import Summits.BirchSwinnertonDyer.BirchSwinnertonDyer.Theorems.SmallImageMuTransferMuTransferX9StepsTwoFourAssembly
import Summits.BirchSwinnertonDyer.BirchSwinnertonDyer.Theorems.SmallImageMuTransferMuTransferX9TameClassLevel
import HarnessLib

/-!
# K6 crux `MuTransferX9` (stmt-BirchSwinnertonDyer-19276), skeleton v6: the ASSEMBLY of `stub_stepsTwoFourOdd`
# with clause (I0) DISCHARGED — `stub_stepsTwoFourOdd_of'` from the Kolyvagin package WITHOUT (I0)

Cell `bsd-smallim`, seat `bsd-smallim-k6-lur-b` (gen 0; assembler).  HONEST FRAMING: theorems only (no definition,
no named fact, no `sorry`); nothing is asserted about any curve and nothing is booked.  Sibling of p472462
`…X9StepsTwoFourAssembly` (`StepsTwoFour.stub_stepsTwoFourOdd_of (hKoly)`): the clause (I0) of `hKoly` — «the
Euler-system tower class `(I.redTower s)_J` is unramified at `q`» — is PROVED generically by koly's p470496
`TameClass.localization_redTower_mem_unramifiedSubgroup` (every `x ∈ 𝐇¹_Γ`, every level, every `q ∤ p` with
`E[p]` unramified), so the discharge owner (x10 g39, plan g11 l.349/l.350) may target the SHORTER hypothesis
`hKolyNoI0` (= `hKoly` minus (I0), text HOME/lurb/STEPS24-hKolyNoI0.lean.txt):
`stub_stepsTwoFourOdd_of' (hKolyNoI0) : <stub_stepsTwoFourOdd VERBATIM>` (enlarge the producer's `S₀` by x9
p455730's set, off which `q ∤ p` and `E[p]` is unramified, and feed (I0) from koly's lemma).  Either door closes
the stub.

PARTITION (D-0054): X9 (A4) × p ∈ {5,7} (+ X10b∧¬Surj at 3) — helper toward `stub_stepsTwoFourOdd`; closes none.

References: HOME/koly/MU-TRANSFER-PROOF.md §§2–5; B. Mazur, K. Rubin, Mem. AMS 799 (2004) §5.3 [MazurRubin2004];
K. Kato, Astérisque 295 (2004) (8.1.3), §13 [Kato2004Asterisque].
-/

set_option linter.dupNamespace false
set_option autoImplicit false

noncomputable section

open scoped NumberField ContRepresentation
open CategoryTheory Function Finset Polynomial
open Field IsDedekindDomain NumberField
open Literature.NumberTheory.GaloisRepresentations
open Literature.NumberTheory.GaloisRepresentations.IsNonarchimedeanLocalField
open Literature.NumberTheory.GaloisCohomology
open Literature.NumberTheory.EllipticCurves
open Literature.NumberTheory.EllipticCurves.Kato2004
open Literature.NumberTheory.EllipticCurves.Kato2004.EulerSystemValues
open Rat.HeightOneSpectrum
open Summit.BirchSwinnertonDyer.Rank1Residual.GaloisImage

namespace Summit.BirchSwinnertonDyer.BirchSwinnertonDyer.Rank1Residual.StepsTwoFour

/-- **The registered stub `stub_stepsTwoFourOdd` from the Kolyvagin package WITHOUT (I0)** (the tower
class's unramifiedness at `q` is supplied by koly's `TameClass.localization_redTower_mem_unramifiedSubgroup`
after enlarging the exceptional set by x9's `TorsionUnramified.exists_finite_isUnramifiedAt_torsionGaloisModule`).
[cite: MazurRubin2004, §5.3] [cite: Kato2004Asterisque, (8.1.3), §8.2 and Lemma 8.5 (pp. 180–184)] -/
theorem stub_stepsTwoFourOdd_of'
    (hKolyNoI0 : ∀ (W : WeierstrassCurve ℚ) [W.IsElliptic] [W.IsGloballyMinimal] (p : ℕ) [Fact p.Prime]
      [ContinuousSMul ℤ_[p] (W.tateModule p)] [Module.Free ℤ_[p] (W.tateModule p)]
      [Module.Finite ℤ_[p] (W.tateModule p)] (κ : ZpExtension ℚ p) (γ : absoluteGaloisGroup ℚ)
      (I : IwasawaH1Data W p κ γ), p ≠ 2 → W.HasIrreducibleModPGaloisRep p → ¬ W.HasSurjectiveModNGaloisRep p →
      κ.IsCyclotomic → κ.IsTopGenerator γ → ∀ (s : I.H), IsEulerSystemClass W p κ γ I s →
      ∃ (S₀ : Set (HeightOneSpectrum (𝓞 ℚ))), S₀.Finite ∧
      ∀ (a : ℕ) (κ' : κ.twistTower (W.torsionGaloisModule (p : ℤ))
          (fun P : WeierstrassCurve.geomTorsion W (p : ℤ) => AddSubgroup.torsionBy.nsmul P)),
        (κ.towerShift (W.torsionGaloisModule (p : ℤ))
          (fun P : WeierstrassCurve.geomTorsion W (p : ℤ) => AddSubgroup.torsionBy.nsmul P))^[a] κ' = I.redTower s →
      ∀ (n e' : ℕ), e' + 1 = p ^ n →
      ∀ (Φ : contOneCocycles (W.modPTwist p κ (2 * e' + 1 + 1)).toTopRep),
        oneCocycleClass (W.modPTwist p κ (2 * e' + 1 + 1)).toTopRep Φ = κ'.1 (2 * e' + 1 + 1) →
      ∀ (q : HeightOneSpectrum (𝓞 ℚ)), q ∉ S₀ →
      ∀ [NeZero ((primesEquiv q : Nat.Primes) : ℕ)] [Fact (((primesEquiv q : Nat.Primes) : ℕ)).Prime]
        [NeZero ((((primesEquiv q : Nat.Primes) : ℕ) : ℕ) : q.adicCompletion ℚ)]
        [(rootsOfUnityFixer ℚ ((primesEquiv q : Nat.Primes) : ℕ)).Normal]
        [Fintype (absoluteGaloisGroup ℚ ⧸ rootsOfUnityFixer ℚ ((primesEquiv q : Nat.Primes) : ℕ))],
      ∀ 𝔓 ∈ q.primesAbove, ∀ (Fr : absoluteGaloisGroup ℚ), IsArithFrobAt (𝓞 ℚ) Fr 𝔓 →
        WeierstrassCurve.galoisRepTorsion W p Fr = 1 → Fr ∈ κ.layerSubgroup n → Fr ∉ κ.layerSubgroup (n + 1) →
      -- the KOLYVAGIN PACKAGE at `q`: a global cocycle `c` (the Kolyvagin class `κ_q` at level `J`), a tame
      -- generator `τq ∈ I_{ℚ_q}` read through `χ̄_ℓ`, a local arithmetic Frobenius `r`, and the VALUE identity
      ∃ (c : contOneCocycles (W.modPTwist p κ (2 * e' + 1 + 1)).toTopRep)
        (τq r : absoluteGaloisGroup (q.adicCompletion ℚ)),
        τq ∈ absInertia (q.adicCompletion ℚ) ∧
        (∀ u : (ZMod ((primesEquiv q : Nat.Primes) : ℕ))ˣ,
          u ∈ Subgroup.zpowers (modPCyclotomicCharacterZMod (q.adicCompletion ℚ)
            ((primesEquiv q : Nat.Primes) : ℕ) τq)) ∧
        (∀ w : HeightOneSpectrum (𝓞 ℚ), w ≠ q → ((p : ℕ) : 𝓞 ℚ) ∉ w.asIdeal →
          GaloisRep.IsUnramifiedAt w (W.torsionGaloisModule (p : ℤ)) →
          galoisCohomology.localization (W.modPTwist p κ (2 * e' + 1 + 1)) (Sum.inr w) 1
              (oneCocycleClass (W.modPTwist p κ (2 * e' + 1 + 1)).toTopRep c) ∈
            DiscreteGaloisModule.unramifiedSubgroup
              (GaloisRep.toLocal w (W.modPTwist p κ (2 * e' + 1 + 1))) 1) ∧
        galoisCohomology.localization (W.modPTwist p κ (2 * e' + 1 + 1)) (Sum.inr q) 1
            (oneCocycleClass (W.modPTwist p κ (2 * e' + 1 + 1)).toTopRep c) ∈
          DiscreteGaloisModule.transverseSubgroup (GaloisRep.toLocal q (W.modPTwist p κ (2 * e' + 1 + 1)))
            (CyclotomicField ((primesEquiv q : Nat.Primes) : ℕ) (q.adicCompletion ℚ)) ∧
        IsAbsArithFrob r ∧
        ∃ U : Polynomial ℤ, ¬ ((p : ℤ) ∣ U.coeff 0) ∧
          c.1 (absGaloisRestrict ℚ (q.adicCompletion ℚ) τq) =
            Polynomial.aeval (shiftEnd (WeierstrassCurve.geomTorsion W (p : ℤ)) (2 * e' + 1 + 1)) U
              ((shiftEnd (WeierstrassCurve.geomTorsion W (p : ℤ)) (2 * e' + 1 + 1) ^ (e' + 1))
                ((shiftEnd (WeierstrassCurve.geomTorsion W (p : ℤ)) (2 * e' + 1 + 1) ^ a)
                  (Φ.1 (absGaloisRestrict ℚ (q.adicCompletion ℚ) r))))) :
    ∀ (W : WeierstrassCurve ℚ) [W.IsElliptic] [W.IsGloballyMinimal] (p : ℕ) [Fact p.Prime] [ContinuousSMul ℤ_[p] (W.tateModule p)] [Module.Free ℤ_[p] (W.tateModule p)] [Module.Finite ℤ_[p] (W.tateModule p)] (κ : ZpExtension ℚ p) (γ : absoluteGaloisGroup ℚ) (I : IwasawaH1Data W p κ γ), p ≠ 2 → W.HasIrreducibleModPGaloisRep p → ¬ W.HasSurjectiveModNGaloisRep p → κ.IsCyclotomic → κ.IsTopGenerator γ → poitouTate_sum_localTatePairing_eq_zero ℚ → ∀ (s : I.H), IsEulerSystemClass W p κ γ I s → ∃ (S₀ : Set (HeightOneSpectrum (𝓞 ℚ))), S₀.Finite ∧ ∀ (a : ℕ) (κ' : κ.twistTower (W.torsionGaloisModule (p : ℤ)) (fun P : WeierstrassCurve.geomTorsion W (p : ℤ) => AddSubgroup.torsionBy.nsmul P)), (κ.towerShift (W.torsionGaloisModule (p : ℤ)) (fun P : WeierstrassCurve.geomTorsion W (p : ℤ) => AddSubgroup.torsionBy.nsmul P))^[a] κ' = I.redTower s → ∀ (n e' : ℕ), e' + 1 = p ^ n → ∀ (Φ : contOneCocycles (W.modPTwist p κ (2 * e' + 1 + 1)).toTopRep), oneCocycleClass (W.modPTwist p κ (2 * e' + 1 + 1)).toTopRep Φ = κ'.1 (2 * e' + 1 + 1) → ∀ (ε : ℕ) (S₁ : Set (HeightOneSpectrum (𝓞 ℚ))) (Ψ : galoisCohomology (W.modPTwist p κ.invTwist (2 * e' + 1 + 1)) 1) (Ψc : contOneCocycles (W.modPTwist p κ.invTwist (2 * e' + 1 + 1)).toTopRep), S₀ ⊆ S₁ → oneCocycleClass (W.modPTwist p κ.invTwist (2 * e' + 1 + 1)).toTopRep Ψc = Ψ → (∀ v : HeightOneSpectrum (𝓞 ℚ), v ∉ S₁ → galoisCohomology.localization (W.modPTwist p κ.invTwist (2 * e' + 1 + 1)) (Sum.inr v) 1 Ψ ∈ DiscreteGaloisModule.unramifiedSubgroup (GaloisRep.toLocal v (W.modPTwist p κ.invTwist (2 * e' + 1 + 1))) 1) → (∀ v : HeightOneSpectrum (𝓞 ℚ), v ∈ S₁ → galoisCohomology.localization (W.modPTwist p κ.invTwist (2 * e' + 1 + 1)) (Sum.inr v) 1 ((κ.invTwist.shiftH1 (W.torsionGaloisModule (p : ℤ)) (fun P : WeierstrassCurve.geomTorsion W (p : ℤ) => AddSubgroup.torsionBy.nsmul P) (2 * e' + 1 + 1))^[ε] Ψ) = 0) → ∀ (eW : WeierstrassCurve.geomTorsion W (p : ℤ) → WeierstrassCurve.geomTorsion W (p : ℤ) → AlgebraicClosure ℚ) (hμ : ∀ S T, eW S T ^ p = 1) (hadd₁ : ∀ S₁' S₂' T, eW (S₁' + S₂') T = eW S₁' T * eW S₂' T) (hadd₂ : ∀ S T₁ T₂, eW S (T₁ + T₂) = eW S T₁ * eW S T₂), (∀ T, eW T T = 1) → (∀ T, (∀ S, eW S T = 1) → T = 0) → (∀ (σ : absoluteGaloisGroup ℚ) (S T : WeierstrassCurve.geomTorsion W (p : ℤ)), σ • eW S T = eW (σ • S) (σ • T)) → ∀ (q : HeightOneSpectrum (𝓞 ℚ)), q ∉ S₁ → ∀ 𝔓 ∈ q.primesAbove, ∀ (Fr : absoluteGaloisGroup ℚ), IsArithFrobAt (𝓞 ℚ) Fr 𝔓 → WeierstrassCurve.galoisRepTorsion W p Fr = 1 → Fr ∈ κ.layerSubgroup n → Fr ∉ κ.layerSubgroup (n + 1) → ∃ U : Polynomial ℤ, ¬ ((p : ℤ) ∣ U.coeff 0) ∧ ∀ i : ℕ, i + ε < 2 * e' + 1 + 1 → convCoeff (weilPairingHom W p eW hμ hadd₁ hadd₂) (2 * e' + 1 + 1) i (Polynomial.aeval (shiftEnd (WeierstrassCurve.geomTorsion W (p : ℤ)) (2 * e' + 1 + 1)) U ((shiftEnd (WeierstrassCurve.geomTorsion W (p : ℤ)) (2 * e' + 1 + 1) ^ (e' + 1 + a)) (Φ.1 Fr))) (Ψc.1 Fr) = 0 := by
  refine stub_stepsTwoFourOdd_of ?_
  intro W _ _ p _ _ _ _ κ γ I hp2 hirr hns hκ hγ s hES
  have hp : p.Prime := Fact.out
  obtain ⟨S₀', hS₀'fin, hK⟩ := hKolyNoI0 W p κ γ I hp2 hirr hns hκ hγ s hES
  obtain ⟨S₀'', hS₀''fin, hS₀''⟩ :=
    TorsionUnramified.exists_finite_isUnramifiedAt_torsionGaloisModule W (K := ℚ) (p := p) hp.ne_zero
  refine ⟨S₀' ∪ S₀'', hS₀'fin.union hS₀''fin, ?_⟩
  intro a κ' hκ' n e' he' Φ hΦ q hq _ _ _ _ _ 𝔓 h𝔓 Fr hFr hρ hFrn hFrn'
  obtain ⟨hqp, -, hur⟩ := hS₀'' q fun h => hq (Or.inr h)
  refine ⟨?_, hK a κ' hκ' n e' he' Φ hΦ q (fun h => hq (Or.inl h)) 𝔓 h𝔓 Fr hFr hρ hFrn hFrn'⟩
  exact TameClass.localization_redTower_mem_unramifiedSubgroup W p κ γ I s (2 * e' + 1 + 1) hqp hur

end Summit.BirchSwinnertonDyer.BirchSwinnertonDyer.Rank1Residual.StepsTwoFour

end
----------
• **Requirement**
The required output is the set of lines from the first line of the data through the line that contains "# with clause", transcribed exactly.

• **Solution for this problem**
import Summits.BirchSwinnertonDyer.BirchSwinnertonDyer.Theorems.SmallImageMuTransferMuTransferX9StepsTwoFourAssembly
import Summits.BirchSwinnertonDyer.BirchSwinnertonDyer.Theorems.SmallImageMuTransferMuTransferX9TameClassLevel
import HarnessLib

/-!
# K6 crux `MuTransferX9` (stmt-BirchSwinnertonDyer-19276), skeleton v6: the ASSEMBLY of `stub_stepsTwoFourOdd`
# with clause (I0) DISCHARGED — `stub_stepsTwoFourOdd_of'` from the Kolyvagin package WITHOUT (I0)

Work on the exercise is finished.